# Removable trailer tongue



## whm302 (Jul 29, 2012)

What size boat/weight and length of trailer? What grade aluminum is the 2.5" square tubing?

just fyi im a stuctural/mechanical engineer if you can answer these few questions i can tell ya if its gonna work or not. also im assuming your gonn pin the two sections together? how much material will be inserted inside the 3" tubing?


----------



## swaddict (Dec 19, 2009)

17' skiff, weight including trailer I'd have guess less than 2,000 lbs. The new piece is 6061-T6, length of trailer is close to 20'


----------



## timj (Aug 31, 2011)

I would think that it would have to be of the appropriate strength to either way as it will have the same amount of weight and force on it used either way. My trailer is aluminum and has a swing tongue which is made of galvanized steel. I would probably just cut my existing tongue and use one of these:

http://www.etrailer.com/Trailer-Coupler/Fulton/FHDPB330301.html

there is a lot more to the strength of a piece of tubing than it's dimensions and the metal on your trailer is the appropriate rated material. You could always call the manufacturer and ask them what kind of aluminum they used and spec out a piece of stronger tubing but to go smaller for your inner sleeve either way you want the joint to be stronger than the existing tubing otherwise it will be the weak link and you don't have safety chains at that spot. just my thoughts on it.


----------



## swaddict (Dec 19, 2009)

Here's a pic 








Swing tongue won't work in my situation.  The (2) SS bolts thru the I-Beam will be replaced with d handle hitch pins.  The existing tongue will be cut flush where the I-Beam ends, I'll add another piece of aluminum flat bar to the top of the I-Beam (just like on the bottom) to help keep the two I-Beam pieces together. The jack will be remounted on the side of the I-Beam, just past the winch


----------



## timj (Aug 31, 2011)

ok i see what you're saying yeah that would probably work.  my only concern would be he holes in the aluminum rounding out over time and also that center piece of the triangle takes all the pull.   think I would do it like this:









the yellow is a  steel plate stainless or galvanized top and bottom with the trailer sandwiched between.  the black is new bolts to hold the a frame together.  i would remove the original 2 bolts and not replace them.  The red is where i would use the pins.  i would then use steel tubing to replace the tongue and sleeve it at least 6".  I've always been accused of doing thinks way overkill but I feel if you are going to do it, do it right or not at all.  I would never forgive myself if my homemade trailer modification broke on the highway and my out of control trailer killed someone.

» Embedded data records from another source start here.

import Literature.NumberTheory.GaloisRepresentations.IdeleClassBarSModAlphaOneSurjective
import Literature.NumberTheory.GaloisRepresentations.IdeleClassBarSInvariantSubgroup
import Literature.Algebra.Homology.DiscreteRepModPairingCofinal
import HarnessLib

/-!
# Milne's hypothesis (b) for the `S`-idèle class formation: `α¹(U, ℤ/m)` is bijective at every open normal `U ≤ G_S`
# (Milne ADT I Thm. 1.8 (b) for `(G_S, C̄_S, inv_S)`; Harari Prop. 15.42 (a), Thm. 17.2; Tate C–F VII §11.3, §5.1)

Topic `NumberTheory/GaloisRepresentations`; namespace `Literature.NumberTheory.GaloisRepresentations.IdeleClassBar`.  Assembly
file (theorems only; no definition, no named fact, no instance, no notation, no `sorry`) of brick D2-(b) of the background lane
«PT-Ш-S-TC» of crux `GoodLatticeBDPValue` (stmt-BirchSwinnertonDyer-19032), cell `bsd-eis`: the field
`adjointBijective_one_zmod_pow` of bsd-line-x1-p1-w7's `DiscreteRep.TateDualityHypothesesAt p (classBarSD K S) (invS S)` — and
in fact `α¹(U, ℤ/m)` bijective for EVERY `m ≥ 1` — from

* door-c4 g16's criterion `DiscreteRep.adjointBijective_triv_zmod_of_cofinal` (Milne's (b) from the layer identities on a
  cofinal family of layers), applied to `(↥V̄_L, Res_{V̄_L} C̄_S, invAt C̄_S inv_S V̄_L)` and the cofinal family of S-trace layers
  `relTraceS S V̄_L` (bsd-line-x1-p1-w5, `isCompatibleFamily_relLayerInvS`);
* `U = V̄_L` for a layer `L ⊆ K_S` (`exists_layerSubgroupS_eq`, the glue file) — ON THE NOSE, so no transport is needed;
* `Ext¹_{C_{V̄_L}}(ℤ, Res C̄_S) = 0` and the value of `invAt C̄_S inv_S V̄_L` on the classes inflated from the relative layers
  (bsd-line-x1-p1-w5's `ext_one_eq_zero_resD_classBarSD`, `invAt_classBarSD_inflG` — the latter is VERBATIM the hypothesis `hinv`
  of the injectivity / surjectivity files);
* the arithmetic: `Hinj` = `exists_nsmul_eq_of_forall_layer_value_eq_zero_S` (`IdeleClassBarSModAlphaOneInjective`: global
  reciprocity with restricted ramification, `C_S(L) ∩ ⋂ ker = C_S(L)^m`) and `Hsurj` = `exists_hom_forall_layer_value_eq_S`
  (`IdeleClassBarSModAlphaOneSurjective`: biduality / the existence theorem with restricted ramification).

* `adjointInjective_one_zmod_classBarSD_layerSubgroupS`, `adjointSurjective_one_zmod_classBarSD_layerSubgroupS` (at `U = V̄_L`);
* **`adjointBijective_one_zmod_classBarSD (U) (hm : 0 < m)`** — Milne's (b) for `(G_S, C̄_S, inv_S)` at every open normal `U`;
* **`adjointBijective_one_zmod_pow_classBarSD (hp : 0 < p) (U) (a) (ha)`** — verbatim the field `adjointBijective_one_zmod_pow`
  of `TateDualityHypothesesAt p (classBarSD K S) (invS S)` (`m = p ^ a`; the primality of `p` and `S ⊇ S_p` play no role here).

HONEST FRAMING: this is the class field theory of the `S`-idèle class formation in the tree's `Ext`-language (Milne ADT I
Thm. 1.8 (b) = Harari Prop. 15.42 (a) at every finite layer inside `K_S`), assembled from the cell's typed arithmetic; it is
ONE field of the engine's hypotheses record — no Tate duality theorem for `G_S`, no case of Poitou–Tate and no case of BSD is
proved here; 0 cells / labels / tiers move.  Seat bsd-line-x1-p1-w8 g13.

## References
* J. S. Milne, *Arithmetic Duality Theorems* (2nd ed. 2006), I §1 Lemma 1.7, Theorem 1.8 (b); I §4. [MilneADT2006]
* D. Harari, *Galois Cohomology and Class Field Theory*, Universitext (2020), Prop. 15.42 (a), §17.1 Theorem 17.2. [Harari2020]
* J. W. S. Cassels, A. Fröhlich (eds.), *Algebraic Number Theory* (1967), Ch. VII (J. Tate) §5.1, §11.3. [CasselsFrohlichANT1967]
* J.-P. Serre, *Galois Cohomology* (1997), I §2.2 Proposition 8. [SerreGaloisCohomology1997]
-/

noncomputable section

open NumberField IsDedekindDomain CategoryTheory CategoryTheory.Limits groupCohomology
open Field (absoluteGaloisGroup)
open Literature.NumberTheory.Automorphic Literature.NumberTheory.Automorphic.IdeleClassGroup
open Literature.NumberTheory.NumberFields
open Literature.Algebra.Homology Literature.Algebra.Homology.DiscreteRep
open Literature.NumberTheory.GaloisRepresentations.LocalWeilDatum (galFixing)
open scoped Classical

namespace Literature.NumberTheory.GaloisRepresentations

namespace IdeleClassBar

variable {K : Type} [Field K] [NumberField K] (S : Finset (HeightOneSpectrum (𝓞 K)))

/-! ## §1. At a layer subgroup `U = V̄_L` -/

/-- **`α¹(V̄_L, ℤ/m)` is injective** for the `S`-idèle class formation at the layer subgroup `V̄_L = Gal(K_S/L)` of a layer
`L ⊆ K_S` and every `m ≥ 1`: door-c4 g16's criterion `adjointInjective_triv_zmod_of_cofinal` over the S-trace layers
`V̄_E ∩ V̄_L` (`E ⊇ L` inside `K_S`), with `Ext¹_{C_{V̄_L}}(ℤ, Res C̄_S) = 0` (bsd-line-x1-p1-w5 `ext_one_eq_zero_resD_classBarSD`),
the value of `invAt C̄_S inv_S V̄_L` on inflated relative classes (`invAt_classBarSD_inflG`) and the arithmetic input
`exists_nsmul_eq_of_forall_layer_value_eq_zero_S`. [cite: MilneADT2006, I Theorem 1.8 (b)][cite: Harari2020, §17.1 Theorem 17.2]
[cite: CasselsFrohlichANT1967, Ch. VII §11.3] -/
theorem adjointInjective_one_zmod_classBarSD_layerSubgroupS (L : GalLayer K) (hL : ramificationSubgroup K (↑S : Set
    (HeightOneSpectrum (𝓞 K))) ≤ galFixing K L.1) {m : ℕ}
    (hm : 0 < m) :
    ExtDuality.AdjointInjective (DiscreteRep.invAt (classBarSD K S) (invS S) (layerSubgroupS S L)) (triv (k := ℤ)
        (Γ := (layerSubgroupS S L : Subgroup (GaloisGroupUnramifiedOutside K (↑S : Set (HeightOneSpectrum (𝓞 K))))))
        (ZMod m))
      (show 1 + 1 = 2 from rfl) := by
  haveI := totallyDisconnectedSpace_GS S
  exact adjointInjective_triv_zmod_of_cofinal ((resD ℤ (layerSubgroupS S L : Subgroup (GaloisGroupUnramifiedOutside K
      (↑S : Set (HeightOneSpectrum (𝓞 K)))))).obj (classBarSD K S)) (DiscreteRep.invAt (classBarSD K S) (invS S)
      (layerSubgroupS S L)) hm
    (fun x => ext_one_eq_zero_resD_classBarSD S (layerSubgroupS S L : Subgroup (GaloisGroupUnramifiedOutside K
        (↑S : Set (HeightOneSpectrum (𝓞 K))))) (LayerColimit.coe_isOpen _) x) (relTraceS S
        (layerSubgroupS S L : Subgroup (GaloisGroupUnramifiedOutside K (↑S : Set (HeightOneSpectrum (𝓞 K))))))
    fun φ hφ => exists_nsmul_eq_of_forall_layer_value_eq_zero_S S hL hm _
      (fun E hE hSE h x => invAt_classBarSD_inflG S (layerSubgroupS S L) hE (layerSubgroupS_anti S h) x) φ
      fun E hE h χ => hφ ⟨⟨E, hE⟩, layerSubgroupS_anti S h⟩ χ

/-- **`α¹(V̄_L, ℤ/m)` is surjective** for the `S`-idèle class formation at `V̄_L` (`L ⊆ K_S`) and every `m ≥ 1`: door-c4 g16's
criterion `adjointSurjective_triv_zmod_of_cofinal` over the COFINAL family of S-trace layers (bsd-line-x1-p1-w5
`isCompatibleFamily_relLayerInvS`), with `Ext¹_{C_{V̄_L}}(ℤ, Res C̄_S) = 0`, `invAt_classBarSD_inflG` and the arithmetic input
`exists_hom_forall_layer_value_eq_S` (a relative layer `E` with `V̄_E ≤ V̄_L` has `L ≤ E`, `le_of_layerSubgroupS_le`).
[cite: MilneADT2006, I Theorem 1.8 (b)][cite: Harari2020, Prop. 15.42 (a), §17.1 Theorem 17.2]
[cite: CasselsFrohlichANT1967, Ch. VII §11.3, §5.1] -/
theorem adjointSurjective_one_zmod_classBarSD_layerSubgroupS (L : GalLayer K) (hL : ramificationSubgroup K (↑S : Set
    (HeightOneSpectrum (𝓞 K))) ≤ galFixing K L.1) {m : ℕ}
    (hm : 0 < m) :
    ExtDuality.AdjointSurjective (DiscreteRep.invAt (classBarSD K S) (invS S) (layerSubgroupS S L)) (triv (k := ℤ)
        (Γ := (layerSubgroupS S L : Subgroup (GaloisGroupUnramifiedOutside K (↑S : Set (HeightOneSpectrum (𝓞 K))))))
        (ZMod m))
      (show 1 + 1 = 2 from rfl) := by
  haveI := totallyDisconnectedSpace_GS S
  haveI : CompactSpace (layerSubgroupS S L : Subgroup (GaloisGroupUnramifiedOutside K (↑S : Set (HeightOneSpectrum
      (𝓞 K))))) := LayerColimit.compactSpace_subgroup_of_isOpen _ (LayerColimit.coe_isOpen _)
  exact adjointSurjective_triv_zmod_of_cofinal ((resD ℤ (layerSubgroupS S L : Subgroup (GaloisGroupUnramifiedOutside K
      (↑S : Set (HeightOneSpectrum (𝓞 K)))))).obj (classBarSD K S)) (DiscreteRep.invAt (classBarSD K S) (invS S)
      (layerSubgroupS S L)) hm
    (fun x => ext_one_eq_zero_resD_classBarSD S (layerSubgroupS S L : Subgroup (GaloisGroupUnramifiedOutside K
        (↑S : Set (HeightOneSpectrum (𝓞 K))))) (LayerColimit.coe_isOpen _) x) (relTraceS S
        (layerSubgroupS S L : Subgroup (GaloisGroupUnramifiedOutside K (↑S : Set (HeightOneSpectrum (𝓞 K))))))
    (isCompatibleFamily_relLayerInvS S (layerSubgroupS S L : Subgroup (GaloisGroupUnramifiedOutside K (↑S : Set
        (HeightOneSpectrum (𝓞 K))))) (LayerColimit.coe_isOpen _)).cofinal
    fun Ψ => (exists_hom_forall_layer_value_eq_S S hL hm _
      (fun E hE hSE h x => invAt_classBarSD_inflG S (layerSubgroupS S L) hE (layerSubgroupS_anti S h) x) Ψ).imp
      fun φ hφ => fun E χ => hφ E.1.1 E.1.2 (le_of_layerSubgroupS_le S hL E.2) χ

/-! ## §2. Milne's (b) for `(G_S, C̄_S, inv_S)` -/

/-- **MILNE'S HYPOTHESIS (b) FOR THE `S`-IDÈLE CLASS FORMATION**: for every number field `K`, finite set `S` of finite places,
open normal `U ≤ G_S` and `m ≥ 1`, the map `α¹(U, ℤ/m) : Ext¹_{C_U}(ℤ/m, Res_U C̄_S) → Hom(Ext¹_{C_U}(ℤ, ℤ/m), ℚ/ℤ)` induced by
the Yoneda pairing and `invAt C̄_S inv_S U = inv_S ∘ cores_U` is BIJECTIVE (`U = V̄_L` for the layer `L = K̄^{Ũ}` inside `K_S`,
`exists_layerSubgroupS_eq`; §1).  Classical: the reciprocity isomorphism `C_S(L)/(C_S(L)^m · divisible) ≅ Gal(K_S/L)^{ab}/m` of
the `S`-idèle class formation at the finite layer `L` (Harari Prop. 15.42 (a)), in Milne's `Ext`-form.
[cite: MilneADT2006, I Theorem 1.8 (b), §4][cite: Harari2020, Prop. 15.42 (a), §17.1 Theorem 17.2]
[cite: CasselsFrohlichANT1967, Ch. VII §11.3, §5.1 Main Theorem (B), (D)] -/
theorem adjointBijective_one_zmod_classBarSD (U : OpenNormalSubgroup (GaloisGroupUnramifiedOutside K (↑S : Set
    (HeightOneSpectrum (𝓞 K))))) {m : ℕ} (hm : 0 < m) :
    ExtDuality.AdjointBijective (DiscreteRep.invAt (classBarSD K S) (invS S) U)
      (triv (k := ℤ) (Γ := (U : Subgroup (GaloisGroupUnramifiedOutside K (↑S : Set (HeightOneSpectrum (𝓞 K))))))
          (ZMod m)) (show 1 + 1 = 2 from rfl) := by
  obtain ⟨L, hL, rfl⟩ := exists_layerSubgroupS_eq S U
  exact ⟨adjointInjective_one_zmod_classBarSD_layerSubgroupS S L hL hm,
    adjointSurjective_one_zmod_classBarSD_layerSubgroupS S L hL hm⟩

/-- **The field `adjointBijective_one_zmod_pow` of `DiscreteRep.TateDualityHypothesesAt p (classBarSD K S) (invS S)`**,
verbatim: `α¹(U, ℤ/p^a)` is bijective for every open normal `U ≤ G_S` and every `a ≥ 1` (any `p ≥ 1`; the brick's other
fields — `invAt_injective`, `exists_invAt_eq`, `ext_one_eq_zero`, `ext_triv_divisible` — are bsd-line-x1-p1-w5's
`tateDualityHypothesesAt_classBarSD_fields`). [cite: MilneADT2006, I Theorem 1.8 (b)][cite: Harari2020, §17.1 Theorem 17.2] -/
theorem adjointBijective_one_zmod_pow_classBarSD {p : ℕ} (hp : 0 < p) :
    ∀ (U : OpenNormalSubgroup (GaloisGroupUnramifiedOutside K (↑S : Set (HeightOneSpectrum (𝓞 K))))) (a : ℕ), 0 < a →
      ExtDuality.AdjointBijective (DiscreteRep.invAt (classBarSD K S) (invS S) U)
        (triv (k := ℤ) (Γ := (U : Subgroup (GaloisGroupUnramifiedOutside K (↑S : Set (HeightOneSpectrum (𝓞 K))))))
            (ZMod (p ^ a))) (show 1 + 1 = 2 from rfl) :=
  fun U _ _ => adjointBijective_one_zmod_classBarSD S U (Nat.pow_pos hp)

end IdeleClassBar

end Literature.NumberTheory.GaloisRepresentations

end
/-- **Canonical words**: SAP words rooted at the least vertex whose first letter is `E` — one
representative per polygon-up-to-translation. [folklore] -/
def IsCanon (w : List (Fin 4)) : Prop :=
  IsSAP w ∧ IsRooted w ∧ w.head? = some 0

open Classical in
/-- The canonical words of length `N` with `h` horizontal letters. [folklore] -/
def canonWords (N h : ℕ) : Finset (List (Fin 4)) :=
  (wordsOfLength N).filter fun w => IsCanon w ∧ hcount w = h

/-- Membership in `canonWords`. [folklore] -/
theorem mem_canonWords {N h : ℕ} {w : List (Fin 4)} :
    w ∈ canonWords N h ↔ w.length = N ∧ IsCanon w ∧ hcount w = h := by
  classical
  simp [canonWords, mem_wordsOfLength]

/-- Some index below `N` minimises the key of the vertex. [folklore] -/
theorem exists_min_key (hN : 0 < w.length) :
    ∃ s, s < w.length ∧ ∀ j < w.length, key (vtx w s) ≤ key (vtx w j) := by
  obtain ⟨s, hs, hmin⟩ := Finset.exists_min_image (Finset.range w.length)
    (fun i => key (vtx w i)) ⟨0, by simpa using hN⟩
  exact ⟨s, by simpa using hs, fun j hj => hmin j (by simpa using hj)⟩

open Classical in
/-- The index (below `N`) of the least vertex of a word (`0` for the empty word). [folklore] -/
def minIdx (w : List (Fin 4)) : ℕ :=
  if h : ∃ s, s < w.length ∧ ∀ j < w.length, key (vtx w s) ≤ key (vtx w j) then Nat.find h
  else 0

hope this helps you brainstorm. Oh and let reel-dictated chime back in to as he is definitely more versed in the mathmetics of what you need


----------



## AfterHours2 (Aug 2, 2010)

I spoke with Ramlin about this a few weeks ago. Their best advice on how they will do it is to cut tongue behind jack stand, insert smaller diameter tube and weld as a sleeve. Jack stand side remains welded and trailer side becomes receiver using pins to hold. If the trailer is 3"x3" then it should remain that way with proper sleeving to give support.


----------



## whm302 (Jul 29, 2012)

ok i have run some numbers on some general assumptions such as tounge weight/balance/ and such... and if you want the engineering calcs behind it and explanation i can give it to you just pm me (ill save the masses from the boredom lol).. but no you may not just simply slide the 2.5"x2.5" tubing into the 3" and attach your coupling from there. your required section modulus for the weight & length of your trailer you need 1.64 (this is with a 30% safety margin). where your 2.5"x2.5"x1/4" has a section modulus of 1.35 and 3" square tubing has 2.10... like others said this stuff is designed to the min. allowance they can get away with (saves them cost of materials). but from engineering stand point don't do it, the numbers don't work.. could you proly get away with it with out any safety factor, yes... but i have spoke my $.02


----------



## swaddict (Dec 19, 2009)

> ok i have run some numbers on some general assumptions such as tounge weight/balance/ and such... and if you want the engineering calcs behind it and explanation i can give it to you just pm me (ill save the masses from the boredom lol).. but no you may not just simply slide the 2.5"x2.5" tubing into the 3" and attach your coupling from there. your required section modulus for the weight & length of your trailer you need 1.64 (this is with a 30% safety margin). where your 2.5"x2.5"x1/4" has a section modulus of 1.35 and 3" square tubing has 2.10... like others said this stuff is designed to the min. allowance they can get away with (saves them cost of materials). but from engineering stand point don't do it, the numbers don't work.. could you proly get away with it with out any safety factor, yes... but i have spoke my $.02


that makes sense, what if the 2.5" x 2.5" is solid? Would that make a difference?


----------



## whm302 (Jul 29, 2012)

YES it would make a ton of difference.. and you would need a fork lift to pick it up ;D solid would work for sure but thats a little extreme..


----------



## swaddict (Dec 19, 2009)

I like the feedback, these pictures are from a Beavertail trailer (removable tongue was from the factory)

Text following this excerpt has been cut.